<<<<

import Summits.MatrixMultiplication.OmegaCensus.IndepSetCert

/-!
# ω-census, family (b3): kernel-fast evaluation of the independence checkers, and composition lemmas

HONEST FRAMING (pub-omega census; verbatim): lottery ticket; floor = certified bounds/negative ranges.
Census BOOKKEEPING machinery; no value of `ω` is touched here.  Continues `IndepSetCert.lean`.

1. **Fast variants.**  `mcq` / `Cert.check` remove vertices from a candidate mask with `Nat.ldiff`, which the kernel evaluates
   bit by bit (`Nat.bitwise`); the variants `mcqF` / `Cert.checkF` below are the SAME functions with `P.ldiff M` spelled
   `sdiff P M = P ^^^ (P &&& M)` (two GMP-accelerated kernel operations).  `sdiff_eq`, `mcqF_eq`, `Cert.checkF_eq` prove the
   variants equal to the originals, so soundness transfers verbatim (`Cert.soundF`); measured kernel speed-up ≈ 2.5× on the
   `Dic₃` boxes.
2. **Composition.**  `NoIndep adj n P k` ("every `adj`-independent set of vertices `< n` inside the mask `P` has `< k` elements")
   lets one certificate be checked as several kernel evaluations: `noIndep_of_checkF` turns one `Cert.checkF … = true` (with any
   vertex order `vs` listing all of `range n`) into `NoIndep`, and `NoIndep.br` is the branching step "vertex `v` in / out" at
   the level of propositions, so the top of a large search tree can be written as a term while its subtrees are separate
   `decide` evaluations, each within default-sized heartbeat budgets.
-/

open Finset

namespace Summit.MatrixMultiplication.OmegaCensus.IndepSearch

/-! ## Fast variants -/

/-- Mask difference `P \ M` through kernel-accelerated operations: `P ^^^ (P &&& M)`. [folklore] -/
def sdiff (P M : ℕ) : ℕ := P ^^^ (P &&& M)

/-- `sdiff` is `Nat.ldiff`. [folklore] -/
theorem sdiff_eq (P M : ℕ) : sdiff P M = P.ldiff M :=
  Nat.eq_of_testBit_eq fun i => by
    simp only [sdiff, Nat.testBit_xor, Nat.testBit_land, Nat.testBit_ldiff]
    cases P.testBit i <;> cases M.testBit i <;> rfl

/-- `mcqV` with `sdiff`. [folklore] -/
def mcqVF (adj : ℕ → ℕ) (rec : ℕ → Bool) (B : ℕ) : List ℕ → ℕ → Bool × ℕ
  | [], P => (true, P)
  | v :: rest, P =>
      if B.testBit v && P.testBit v then
        if rec (sdiff (sdiff P (adj v)) (2 ^ v)) then mcqVF adj rec B rest (sdiff P (2 ^ v)) else (false, P)
      else mcqVF adj rec B rest P

/-- `mcqB` with `sdiff`. [folklore] -/
def mcqBF (adj : ℕ → ℕ) (rec : ℕ → Bool) (vs : List ℕ) : List ℕ → ℕ → Bool
  | [], _ => true
  | B :: Bs, P => (mcqVF adj rec B vs P).1 && mcqBF adj rec vs Bs (mcqVF adj rec B vs P).2

/-- `mcq` with `sdiff`. [folklore] -/
def mcqF (adj : ℕ → ℕ) (vs : List ℕ) : ℕ → ℕ → Bool
  | 0, _ => false
  | k + 1, P =>
      let blocks := ffBlocks adj P vs []
      if blocks.length ≤ k then true else mcqBF adj (mcqF adj vs k) vs ((blocks.drop k).reverse) P

/-- `Cert.check` with `sdiff` and `mcqF`. [folklore] -/
def Cert.checkF (adj tab : ℕ → ℕ) (m : ℕ) (vs : List ℕ) : Cert → ℕ → ℕ → Bool
  | cov L, P, k => decide (L.length < k) && L.all (· < m) && (P &&& covMask tab L == P)
  | fcov D L, P, k =>
      decide (wsum L < k * D) && L.all (fun iw => iw.1 < m) && vs.all fun v => !P.testBit v || decide (D ≤ wdeg tab v L)
  | br _ _ _, _, 0 => false
  | br v cin cout, P, k + 1 =>
      P.testBit v && cin.checkF adj tab m vs (sdiff (sdiff P (adj v)) (2 ^ v)) k && cout.checkF adj tab m vs (sdiff P (2 ^ v)) (k + 1)
  | auto, P, k => mcqF adj vs k P

/-- `mcqVF = mcqV`. [folklore] -/
theorem mcqVF_eq (adj : ℕ → ℕ) (rec : ℕ → Bool) (B : ℕ) : ∀ (l : List ℕ) (P : ℕ), mcqVF adj rec B l P = mcqV adj rec B l P
  | [], _ => rfl
  | v :: rest, P => by simp only [mcqVF, mcqV, sdiff_eq, mcqVF_eq adj rec B rest]

/-- `mcqBF = mcqB`. [folklore] -/
theorem mcqBF_eq (adj : ℕ → ℕ) (rec : ℕ → Bool) (vs : List ℕ) : ∀ (Bs : List ℕ) (P : ℕ), mcqBF adj rec vs Bs P = mcqB adj rec vs Bs P
  | [], _ => rfl
  | B :: Bs, P => by simp only [mcqBF, mcqB, mcqVF_eq, mcqBF_eq adj rec vs Bs]

/-- `mcqF = mcq`. [folklore] -/
theorem mcqF_eq (adj : ℕ → ℕ) (vs : List ℕ) : ∀ (k P : ℕ), mcqF adj vs k P = mcq adj vs k P
  | 0, _ => rfl
  | k + 1, P => by
      have ih : mcqF adj vs k = mcq adj vs k := funext (mcqF_eq adj vs k)
      simp only [mcqF, mcq, ih, mcqBF_eq]

/-- `Cert.checkF = Cert.check`. [folklore] -/
theorem Cert.checkF_eq (adj tab : ℕ → ℕ) (m : ℕ) (vs : List ℕ) :
    ∀ (c : Cert) (P k : ℕ), c.checkF adj tab m vs P k = c.check adj tab m vs P k
  | cov _, _, _ => rfl
  | fcov _ _, _, _ => rfl
  | br _ _ _, _, 0 => rfl
  | br v cin cout, P, k + 1 => by
      simp only [Cert.checkF, Cert.check, sdiff_eq, Cert.checkF_eq adj tab m vs cin, Cert.checkF_eq adj tab m vs cout]
  | auto, P, k => mcqF_eq adj vs k P

/-- **Soundness of the fast checker** (transferred from `Cert.sound`). [folklore] -/
theorem Cert.soundF {adj tab : ℕ → ℕ} {m n : ℕ} {vs : List ℕ} (htab : tabOK adj tab m n = true) (c : Cert) (P k : ℕ)
    (h : c.checkF adj tab m vs P k = true) :
    ∀ I : Finset ℕ, IndepN adj I → (∀ a ∈ I, a ∈ vs ∧ P.testBit a = true) → I.card < k :=
  Cert.sound htab c P k (by rwa [Cert.checkF_eq] at h)

/-! ## Composition -/

/-- `NoIndep adj n P k`: every `adj`-independent set of vertices `< n` inside the mask `P` has fewer than `k` elements. [folklore] -/
def NoIndep (adj : ℕ → ℕ) (n P k : ℕ) : Prop :=
  ∀ I : Finset ℕ, IndepN adj I → (∀ a ∈ I, a < n ∧ P.testBit a = true) → I.card < k

/-- A vertex order `vs` LISTS `range n` when every `a < n` occurs in it (Boolean form, checked by `decide`). [folklore] -/
def listsRange (vs : List ℕ) (n : ℕ) : Bool := (List.range n).all fun a => vs.elem a

/-- `List.range n` lists `range n`. [folklore] -/
theorem listsRange_range (n : ℕ) : listsRange (List.range n) n = true := by
  simp [listsRange, List.all_eq_true]

/-- **Bridge.** One kernel evaluation of the fast checker, in any vertex order listing `range n`, gives `NoIndep`. [folklore] -/
theorem noIndep_of_checkF {adj tab : ℕ → ℕ} {m n : ℕ} {vs : List ℕ} (hvs : listsRange vs n = true)
    (htab : tabOK adj tab m n = true) (c : Cert) {P k : ℕ} (h : c.checkF adj tab m vs P k = true) : NoIndep adj n P k := by
  intro I hI hsub
  simp only [listsRange, List.all_eq_true, List.mem_range, List.elem_iff] at hvs
  exact Cert.soundF htab c P k h I hI fun a ha => ⟨hvs a (hsub a ha).1, (hsub a ha).2⟩

/-- **Branching step at the level of propositions**: if `v ∈ P`, no independent `k`-set among the non-neighbours of `v` in `P`,
and no independent `(k+1)`-set in `P ∖ {v}`, then no independent `(k+1)`-set in `P`.  The two masks are taken as data
(`Pin`, `Pout`) with their defining equations, so that instances can state them as literals. [folklore] -/
theorem NoIndep.br {adj : ℕ → ℕ} {n P k : ℕ} (v Pin Pout : ℕ) (hin_eq : Pin = sdiff (sdiff P (adj v)) (2 ^ v))
    (hout_eq : Pout = sdiff P (2 ^ v)) (hin : NoIndep adj n Pin k) (hout : NoIndep adj n Pout (k + 1)) :
    NoIndep adj n P (k + 1) := by
  classical
  intro I hI hsub
  subst hin_eq hout_eq
  by_cases hvI : v ∈ I
  · have hrest : (I.erase v).card < k := by
      refine hin (I.erase v) (fun a ha b hb hab => hI a (Finset.mem_of_mem_erase ha) b (Finset.mem_of_mem_erase hb) hab)
        fun a ha => ?_
      have hav : a ≠ v := Finset.ne_of_mem_erase ha
      have haI := Finset.mem_of_mem_erase ha
      refine ⟨(hsub a haI).1, ?_⟩
      rw [sdiff_eq, sdiff_eq, Nat.testBit_ldiff, Nat.testBit_ldiff, Nat.testBit_two_pow, (hsub a haI).2,
        hI v hvI a haI (Ne.symm hav)]
      simp [Ne.symm hav]
    have := Finset.card_erase_add_one hvI
    omega
  · refine hout I hI fun a ha => ⟨(hsub a ha).1, ?_⟩
    have hav : a ≠ v := fun e => hvI (e ▸ ha)
    rw [sdiff_eq, Nat.testBit_ldiff, Nat.testBit_two_pow, (hsub a ha).2]
    simp [Ne.symm hav]

/-- Shrinking the mask keeps `NoIndep`. [folklore] -/
theorem NoIndep.mono {adj : ℕ → ℕ} {n P P' k : ℕ} (h : NoIndep adj n P k) (hsub : P' &&& P = P') : NoIndep adj n P' k :=
  fun I hI hI' => h I hI fun a ha => ⟨(hI' a ha).1, testBit_of_land_eq hsub (hI' a ha).2⟩

/-- Weakening the bound keeps `NoIndep`. [folklore] -/
theorem NoIndep.of_le {adj : ℕ → ℕ} {n P k k' : ℕ} (h : NoIndep adj n P k) (hk : k ≤ k') : NoIndep adj n P k' :=
  fun I hI hI' => lt_of_lt_of_le (h I hI hI') hk

end Summit.MatrixMultiplication.OmegaCensus.IndepSearch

>>>>

Problem: Taking the entries above, print exactly the lines starting at the line with "literals. [folklore] -/" and ending at the line with "P') : NoIndep", both included.

Reply:
(`Pin`, `Pout`) with their defining equations, so that instances can state them as literals. [folklore] -/
theorem NoIndep.br {adj : ℕ → ℕ} {n P k : ℕ} (v Pin Pout : ℕ) (hin_eq : Pin = sdiff (sdiff P (adj v)) (2 ^ v))
    (hout_eq : Pout = sdiff P (2 ^ v)) (hin : NoIndep adj n Pin k) (hout : NoIndep adj n Pout (k + 1)) :
    NoIndep adj n P (k + 1) := by
  classical
  intro I hI hsub
  subst hin_eq hout_eq
  by_cases hvI : v ∈ I
  · have hrest : (I.erase v).card < k := by
      refine hin (I.erase v) (fun a ha b hb hab => hI a (Finset.mem_of_mem_erase ha) b (Finset.mem_of_mem_erase hb) hab)
        fun a ha => ?_
      have hav : a ≠ v := Finset.ne_of_mem_erase ha
      have haI := Finset.mem_of_mem_erase ha
      refine ⟨(hsub a haI).1, ?_⟩
      rw [sdiff_eq, sdiff_eq, Nat.testBit_ldiff, Nat.testBit_ldiff, Nat.testBit_two_pow, (hsub a haI).2,
        hI v hvI a haI (Ne.symm hav)]
      simp [Ne.symm hav]
    have := Finset.card_erase_add_one hvI
    omega
  · refine hout I hI fun a ha => ⟨(hsub a ha).1, ?_⟩
    have hav : a ≠ v := fun e => hvI (e ▸ ha)
    rw [sdiff_eq, Nat.testBit_ldiff, Nat.testBit_two_pow, (hsub a ha).2]
    simp [Ne.symm hav]

/-- Shrinking the mask keeps `NoIndep`. [folklore] -/
theorem NoIndep.mono {adj : ℕ → ℕ} {n P P' k : ℕ} (h : NoIndep adj n P k) (hsub : P' &&& P = P') : NoIndep adj n P' k :=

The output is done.